Un problema di sostanza
Ma questo è, più che altro, un problema che interesserà i fan più ortodossi del genere, mentre i maggiori problemi del film riguardano, ahinoi, la sua sostanza. Che è prima di tutto ammantata in un mood leggero leggero che mal si sposa alla natura profondamente dark di un personaggio letteralmente diviso in due e con i toni cupi che pure Ruben Fleischer riesce a garantire almeno alla prima parte della storia. Che è più o meno il canovaccio base di qualsiasi genesi supereroistica, con la presentazione di un common man pieno di problemi, l’incidente attraverso il quale attingerà i propri superpoteri, il processo per imparare a gestirli e, infine, lo scontro con la nemesi di turno.
I lati positivi
Peccato che, insieme a Spider-Man, si sia deciso di eliminare da questo Venom anche ogni traccia di ambiguità o di scorrettezza politica per perseguire un ideale forzatamente edificante che cozza con l’intima natura del soggetto rappresentato.

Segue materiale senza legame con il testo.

/-! ### The A–B-class twin-scar object -/

/-- **Envelope violators zoom to a twin-scar object in Albritton–Barker's class up to the final
time.**  Under the crux hypotheses, a violator sequence at a scar yields `M, v, P` with
`TwinScarObject M v` (line `scar_zoom`'s object: Type-I ancient mild, uniformly locally bounded
energy, singular at `0` and at a unit vector `e`) AND `(v, P)` in Albritton–Barker's class Def. 2.1 on
every ball `Q(0, R)` (`IsSuitableWeakSolutionInBall R 0 v P`: suitable in the ball, `L^∞L²`, weak
gradient in `L²`, `P ∈ L^{3/2}` — up to `s = 0`).  Proof: the landed `stub_tameScarZoom` chain with the
trivial budget. -/
theorem exists_twinScarObject_inBall :
    ∀ (ν T : ℝ) (u : ℝ → (EuclideanSpace ℝ (Fin 3)) → (EuclideanSpace ℝ (Fin 3))) (p : ℝ → (EuclideanSpace ℝ (Fin 3)) → ℝ),
      CruxHypotheses ν T u p → ScarViolators T u →
        ∃ (M : ℝ) (v : ℝ → (EuclideanSpace ℝ (Fin 3)) → (EuclideanSpace ℝ (Fin 3))) (P : ℝ → (EuclideanSpace ℝ (Fin 3)) → ℝ), TwinScarObject M v ∧
          ∀ R : ℝ, 0 < R → IsSuitableWeakSolutionInBall R 0 v P := by
  intro ν T u p hH hV
  obtain ⟨hν, hT, hmax, hLH, -, hTI, -⟩ := hH
  obtain ⟨a, x, t, ht, hxa, ht_tend, hx_tend, hratio, hprod⟩ := hV
  have hsol := hmax.1
  -- ## (1) Morrey bound and the viscosity-normalising zoom about the scar `(T, a)`
  obtain ⟨r₀, M₀, T₁, hr₀, hT₁, hMor⟩ :=
    Summit.NavierStokesRegularity.NavierStokesRegularity.Theorems.morrey_of_typeI hν hT hsol hLH hTI
  obtain ⟨R, α, β, hR, hα, hβ, -, -, hβT, hball, hGv, htypeI⟩ :=
    Summit.NavierStokesRegularity.NavierStokesRegularity.Theorems.exists_zoom_typeIBound_lt_top_of_morrey
      hν hT hsol hLH hr₀ hT₁ hMor a
  set q : ℝ → (EuclideanSpace ℝ (Fin 3)) → ℝ := fun t x => p t x - (p t 0 - normalisedPressure (u t) 0) with hq
  set v : ℝ → (EuclideanSpace ℝ (Fin 3)) → (EuclideanSpace ℝ (Fin 3)) := α • stPull β R T a u with hv
  set πv : ℝ → (EuclideanSpace ℝ (Fin 3)) → ℝ := α ^ 2 • stPull β R T a q with hπv
  set Gv : ℝ → (EuclideanSpace ℝ (Fin 3)) → (EuclideanSpace ℝ (Fin 3)) →L[ℝ] (EuclideanSpace ℝ (Fin 3)) := (α * R) • stPull β R T a (fun t x => fderiv ℝ (u t) x)
    with hGvdef
  -- ## (2) the scar is a genuine singular point
  have hnorm : Tendsto (fun k => ‖u (t k) (x k)‖) atTop atTop := by
    have hdist : Tendsto (fun k => ‖x k - a‖) atTop (𝓝 0) :=
      tendsto_iff_norm_sub_tendsto_zero.1 hx_tend
    have hsmall : ∀ᶠ k in atTop, ‖x k - a‖ ≤ 1 :=
      hdist.eventually (Iic_mem_nhds one_pos)
    refine tendsto_atTop_mono' atTop ?_ hprod
    filter_upwards [hsmall] with k hk
    calc ‖x k - a‖ * ‖u (t k) (x k)‖ ≤ 1 * ‖u (t k) (x k)‖ :=
        mul_le_mul_of_nonneg_right hk (norm_nonneg _)
      _ = ‖u (t k) (x k)‖ := one_mul _
  have hnotbd : ¬ IsBackwardBoundedAt u T a := by
    rintro ⟨r, hr, K, hK⟩
    have h1 : ∀ᶠ k in atTop, T - r ^ 2 < t k := ht_tend.eventually (lt_mem_nhds (by nlinarith))
    have h2 : ∀ᶠ k in atTop, x k ∈ ball a r := hx_tend.eventually_mem (ball_mem_nhds a hr)
    have h3 : ∀ᶠ k in atTop, K < ‖u (t k) (x k)‖ := hnorm.eventually (eventually_gt_atTop K)
    obtain ⟨k, hk1, hk2, hk3⟩ := (h1.and (h2.and h3)).exists
    exact absurd (hK (t k) ⟨hk1, (ht k).2⟩ (x k) hk2) (not_le.2 hk3)
  have hsing : IsBackwardSingularPoint v (0 : ℝ × (EuclideanSpace ℝ (Fin 3))) := by
    intro r hr
    by_contra hfin
    have hfin' : eLpNorm (uncurry v) ⊤
        (volume.restrict (parabolicCylinder (min r 1) (0 : ℝ × (EuclideanSpace ℝ (Fin 3))))) < ⊤ := by
      refine lt_of_le_of_lt (eLpNorm_mono_measure _ (Measure.restrict_mono ?_ le_rfl))
        (lt_top_iff_ne_top.2 hfin)
      exact parabolicCylinder_mono (le_min hr.le zero_le_one) (min_le_left _ _) _
    exact hnotbd (SereginSverak2002.isBackwardBoundedAt_of_zoom hsol a hR hα hβ hβT
      (lt_min hr one_pos) (min_le_right _ _) hfin')
  -- ## (3) the trivial budget (`q = ⊤`): the budget-carrying twin zoom is used only for its
  -- Albritton–Barker-class output
  have hbudv : ∀ t' ∈ Ioo ((0 : ℝ × (EuclideanSpace ℝ (Fin 3))).1 - 1) (0 : ℝ × (EuclideanSpace ℝ (Fin 3))).1, ∀ ℓ' : ℝ,
      Real.sqrt ((0 : ℝ × (EuclideanSpace ℝ (Fin 3))).1 - t') ≤ ℓ' → ℓ' ≤ 1 →
      ∫⁻ y in {y : (EuclideanSpace ℝ (Fin 3)) | ℓ' < ‖y - (0 : ℝ × (EuclideanSpace ℝ (Fin 3))).2‖ ∧ ‖y - (0 : ℝ × (EuclideanSpace ℝ (Fin 3))).2‖ < Real.exp 1 * ℓ'},
        ‖v t' y‖ₑ ^ (3 : ℝ) ≤ (⊤ : ℝ≥0∞) := fun _ _ _ _ _ => le_top
  -- ## (4) the rate of the zoom on a final window and the data on `Q(0, ρ')`
  obtain ⟨C, δ, hC0, hδ, -, hrate⟩ :=
    Summit.NavierStokesRegularity.NavierStokesRegularity.Theorems.exists_typeI_rate_window hT hTI
  set C₁ : ℝ := α * C / Real.sqrt β with hC₁def
  have hratev : ∀ s ∈ Ioo (-(δ / β)) 0, ∀ y, ‖v s y‖ ≤ C₁ / Real.sqrt (-s) := by
    intro s hs y
    have h1 : -δ < β * s := by
      have h := mul_lt_mul_of_pos_left hs.1 hβ
      rwa [mul_neg, mul_div_cancel₀ _ hβ.ne'] at h
    have h2 : β * s < 0 := mul_neg_of_pos_of_neg hβ hs.2
    have hb := hrate (T + β * s) ⟨by linarith, by linarith⟩ (a + R • y)
    have hsq : Real.sqrt (T - (T + β * s)) = Real.sqrt β * Real.sqrt (-s) := by
      rw [show T - (T + β * s) = β * (-s) by ring, Real.sqrt_mul hβ.le]
    rw [hsq] at hb
    have hpos : 0 < Real.sqrt (-s) := Real.sqrt_pos.2 (by linarith [hs.2])
    have hposβ : 0 < Real.sqrt β := Real.sqrt_pos.2 hβ
    rw [hv, smul_stPull_apply, norm_smul, Real.norm_of_nonneg hα.le, hC₁def]
    rw [div_div, le_div_iff₀ (by positivity)]
    calc α * ‖u (T + β * s) (a + R • y)‖ * (Real.sqrt β * Real.sqrt (-s))
        = α * (Real.sqrt β * Real.sqrt (-s) * ‖u (T + β * s) (a + R • y)‖) := by ring
      _ ≤ α * C := mul_le_mul_of_nonneg_left hb hα.le
  set ρ' : ℝ := min (1 / 2) (Real.sqrt (δ / β)) with hρ'def
  have hρ' : 0 < ρ' := lt_min (by norm_num) (Real.sqrt_pos.2 (div_pos hδ hβ))
  have hρ'half : ρ' ≤ 1 / 2 := min_le_left _ _
  have hρ'1 : ρ' ≤ 1 := hρ'half.trans (by norm_num)
  have hρ'sq : ρ' ^ 2 ≤ δ / β := by
    have h1 : ρ' ≤ Real.sqrt (δ / β) := min_le_right _ _
    have := pow_le_pow_left₀ hρ'.le h1 2
    rwa [Real.sq_sqrt (div_pos hδ hβ).le] at this
  have hsub1 : parabolicCylinder ρ' (0 : ℝ × (EuclideanSpace ℝ (Fin 3))) ⊆ parabolicCylinder 1 (0 : ℝ × (EuclideanSpace ℝ (Fin 3))) :=
    parabolicCylinder_mono hρ'.le hρ'1 _
  have hsubh : parabolicCylinder ρ' (0 : ℝ × (EuclideanSpace ℝ (Fin 3))) ⊆ parabolicCylinder (1 / 2) (0 : ℝ × (EuclideanSpace ℝ (Fin 3))) :=
    parabolicCylinder_mono hρ'.le hρ'half _
  have hball' : IsSuitableWeakSolutionInBall ρ' 0 v πv := hball.of_subset_zero hρ' hsub1
  have hGv' : HasWeakSpatialGradientOn (parabolicCylinderOpens ρ' (0 : ℝ × (EuclideanSpace ℝ (Fin 3)))) v Gv :=
    hGv.mono fun w hw => hsub1 hw
  have hI' : typeIBound (parabolicCylinder ρ' (0 : ℝ × (EuclideanSpace ℝ (Fin 3)))) v πv Gv < ⊤ :=
    lt_of_le_of_lt (typeIBound_mono hsubh) htypeI
  have hwin : ∀ w ∈ parabolicCylinder ρ' (0 : ℝ × (EuclideanSpace ℝ (Fin 3))), w.1 ∈ Ioo (-(δ / β)) 0 ∧
      T + β * w.1 ∈ Ico 0 T := by
    intro w hw
    rw [mem_parabolicCylinder] at hw
    simp only [Prod.fst_zero, zero_sub] at hw
    obtain ⟨⟨h1, h2⟩, -⟩ := hw
    have h3 : -(δ / β) < w.1 := by linarith
    have hρ'sq1 : ρ' ^ 2 ≤ 1 := by nlinarith
    have h4 : β * ρ' ^ 2 ≤ β * 1 := mul_le_mul_of_nonneg_left hρ'sq1 hβ.le
    have h5 : β * (-ρ' ^ 2) < β * w.1 := mul_lt_mul_of_pos_left h1 hβ
    have h6 : β * w.1 < β * 0 := mul_lt_mul_of_pos_left h2 hβ
    refine ⟨⟨h3, h2⟩, ?_, by linarith⟩
    linarith
  have hvc' : ContinuousOn (uncurry v) (parabolicCylinder ρ' (0 : ℝ × (EuclideanSpace ℝ (Fin 3)))) := by
    have hcontu : ContinuousOn (uncurry u) (Ico 0 T ×ˢ univ) := hsol.smooth_velocity.continuousOn
    have e : uncurry v = fun w => α • (uncurry u ∘ stAffine β R T a) w := by
      funext w
      rfl
    rw [e]
    refine ContinuousOn.const_smul (hcontu.comp (continuous_stAffine _ _ _ _).continuousOn ?_) α
    intro w hw
    rw [mem_prod, stAffine_fst]
    exact ⟨(hwin w hw).2, mem_univ _⟩
  have hrate' : ∀ (s : ℝ) (y : (EuclideanSpace ℝ (Fin 3))), (s, y) ∈ parabolicCylinder ρ' (0 : ℝ × (EuclideanSpace ℝ (Fin 3))) →
      ‖v s y‖ ≤ C₁ / Real.sqrt ((0 : ℝ × (EuclideanSpace ℝ (Fin 3))).1 - s) := by
    intro s y hsy
    show ‖v s y‖ ≤ C₁ / Real.sqrt ((0 : ℝ) - s)
    rw [zero_sub]
    exact hratev s (hwin _ hsy).1 y
  -- ## (5) scales, satellites and the values at the satellites
  have hρpos : ∀ k, 0 < ‖x k - a‖ := fun k => norm_pos_iff.2 (sub_ne_zero.2 (hxa k))
  set Rz : ℕ → ℝ := fun k => ‖x k - a‖ / R with hRz
  have hRz_pos : ∀ k, 0 < Rz k := fun k => div_pos (hρpos k) hR
  have hRz0 : Tendsto Rz atTop (𝓝 0) := by
    have h := (tendsto_iff_norm_sub_tendsto_zero.1 hx_tend).div_const R
    rwa [zero_div] at h
  set sN : ℕ → ℝ := fun k => (t k - T) / (β * Rz k ^ 2) with hsN
  have hsN_neg : ∀ k, sN k < 0 := fun k =>
    div_neg_of_neg_of_pos (by linarith [(ht k).2]) (mul_pos hβ (pow_pos (hRz_pos k) 2))
  have hsN0 : Tendsto sN atTop (𝓝 0) := by
    have e : ∀ k, sN k = -(R ^ 2 / β) * ((T - t k) / ‖x k - a‖ ^ 2) := by
      intro k
      have h1 : ‖x k - a‖ ≠ 0 := (hρpos k).ne'
      simp only [hsN, hRz]
      field_simp
      ring
    rw [show sN = fun k => -(R ^ 2 / β) * ((T - t k) / ‖x k - a‖ ^ 2) from funext e]
    simpa using hratio.const_mul (-(R ^ 2 / β))
  set ηN : ℕ → (EuclideanSpace ℝ (Fin 3)) := fun k => ‖x k - a‖⁻¹ • (x k - a) with hηN
  have hηN_mem : ∀ k, ηN k ∈ sphere (0 : (EuclideanSpace ℝ (Fin 3))) 1 := by
    intro k
    rw [mem_sphere_zero_iff_norm, hηN]
    dsimp only
    rw [norm_smul, norm_inv, norm_norm, inv_mul_cancel₀ (hρpos k).ne']
  obtain ⟨e, he, ψ, hψ, hηe⟩ := (isCompact_sphere (0 : (EuclideanSpace ℝ (Fin 3))) 1).tendsto_subseq hηN_mem
  have he1 : ‖e‖ = 1 := mem_sphere_zero_iff_norm.1 he
  have harg1 : ∀ k, T + β * (Rz k ^ 2 * sN k) = t k := by
    intro k
    have h1 : Rz k ≠ 0 := (hRz_pos k).ne'
    simp only [hsN]
    field_simp
    ring
  have harg2 : ∀ k, a + R • (Rz k • ηN k) = x k := by
    intro k
    have h1 : ‖x k - a‖ ≠ 0 := (hρpos k).ne'
    simp only [hRz, hηN, smul_smul]
    rw [show R * (‖x k - a‖ / R * ‖x k - a‖⁻¹) = 1 by field_simp, one_smul, add_sub_cancel]
  have hval : ∀ k, Rz k * ‖v ((0 : ℝ × (EuclideanSpace ℝ (Fin 3))).1 + Rz k ^ 2 * sN k) ((0 : ℝ × (EuclideanSpace ℝ (Fin 3))).2 + Rz k • ηN k)‖ =
      (α / R) * (‖x k - a‖ * ‖u (t k) (x k)‖) := by
    intro k
    rw [Prod.fst_zero, Prod.snd_zero, zero_add, zero_add, hv, smul_stPull_apply, harg1, harg2,
      norm_smul, Real.norm_of_nonneg hα.le, hRz]
    ring
  have hsat : Tendsto (fun n => Rz (ψ n) *
      ‖v ((0 : ℝ × (EuclideanSpace ℝ (Fin 3))).1 + Rz (ψ n) ^ 2 * sN (ψ n)) ((0 : ℝ × (EuclideanSpace ℝ (Fin 3))).2 + Rz (ψ n) • ηN (ψ n))‖)
      atTop atTop := by
    simp only [hval]
    exact (hprod.comp hψ.tendsto_atTop).const_mul_atTop (div_pos hα hR)
  -- ## (6) the twin zoom limit carrying the budget
  obtain ⟨U, P, H, hTI', hInBall, -, -, hIU, hsing0, hsinge, -⟩ :=
    exists_typeIAncientMild_twinZoomLimit_budget (z₀ := (0 : ℝ × (EuclideanSpace ℝ (Fin 3)))) (M := C₁) hρ' hball' hGv'
      hI' hvc' hrate' hsing one_pos one_pos hbudv
      (R := fun n => Rz (ψ n)) (fun n => hRz_pos (ψ n)) (hRz0.comp hψ.tendsto_atTop)
      (s := fun n => sN (ψ n)) (η := fun n => ηN (ψ n)) (e := e) he1 (fun n => hsN_neg (ψ n))
      (hsN0.comp hψ.tendsto_atTop) hηe hsat
  -- ## (7) the twin-scar object, in the A–B class on every ball
  obtain ⟨E, hE⟩ := exists_localEnergy_of_typeIBound hTI'.continuousOn_uncurry hIU
  refine ⟨C₁, U, P, ⟨hTI', ⟨E, hE⟩, ?_, e, he1, singularAt_of_isBackwardSingularPoint hsinge⟩, hInBall⟩
  exact singularAt_of_isBackwardSingularPoint
    (show IsBackwardSingularPoint U (((0 : ℝ), (0 : (EuclideanSpace ℝ (Fin 3)))) : ℝ × (EuclideanSpace ℝ (Fin 3))) from hsing0)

Fortuna vuole che a salvare la baracca ci sia Tom Hardy, probabilmente l’attore giusto nel ruolo sbagliato, che si cimenta nel primo ruolo leggero in carriera e rappresenta, di fatto, uno dei pochi elementi di reale interesse dell’intera operazione, insieme al lanciatissimo Riz Ahmed e alle due classiche sequenze post credit che, in totale antitesi rispetto al resto del film, contribuiscono a reinserire Venom nel più classico degli universi condivisi di area Marvel.
Un errore di percorso?
Spiace, e molto, per Michelle Williams, costretta in uno dei ruoli femminili di contorno più insignificanti di cui si abbia memoria – roba che la Pepper Potts di Gwyneth Paltrow, al confronto, quasi guadagna un allure shakespeariana – proprio nell’anno in cui il #metoo ha contribuito in parte a ridefinire le rappresentazioni delle donne, soprattutto all’interno del cinema commerciale, vedi ad esempio il tripudio della Wonder Woman di Patty Jenkins. Speriamo possa trattarsi solo di un errore di percorso (o di valutazione) da parte di gente che dovrebbe avere perfettamente chiaro in mente quanto possano essere esigenti i gusti di un pubblico abituato ormai a opere di livello molto alto, come nel caso del recente The Avengers: Infinity War.
Venom, diretto da Ruben Fleischer e interpretato da Tom Hardy, Michelle Williams e Riz Ahmed, è in sala da giovedì 4 ottobre, distribuito da Warner Bros Italia.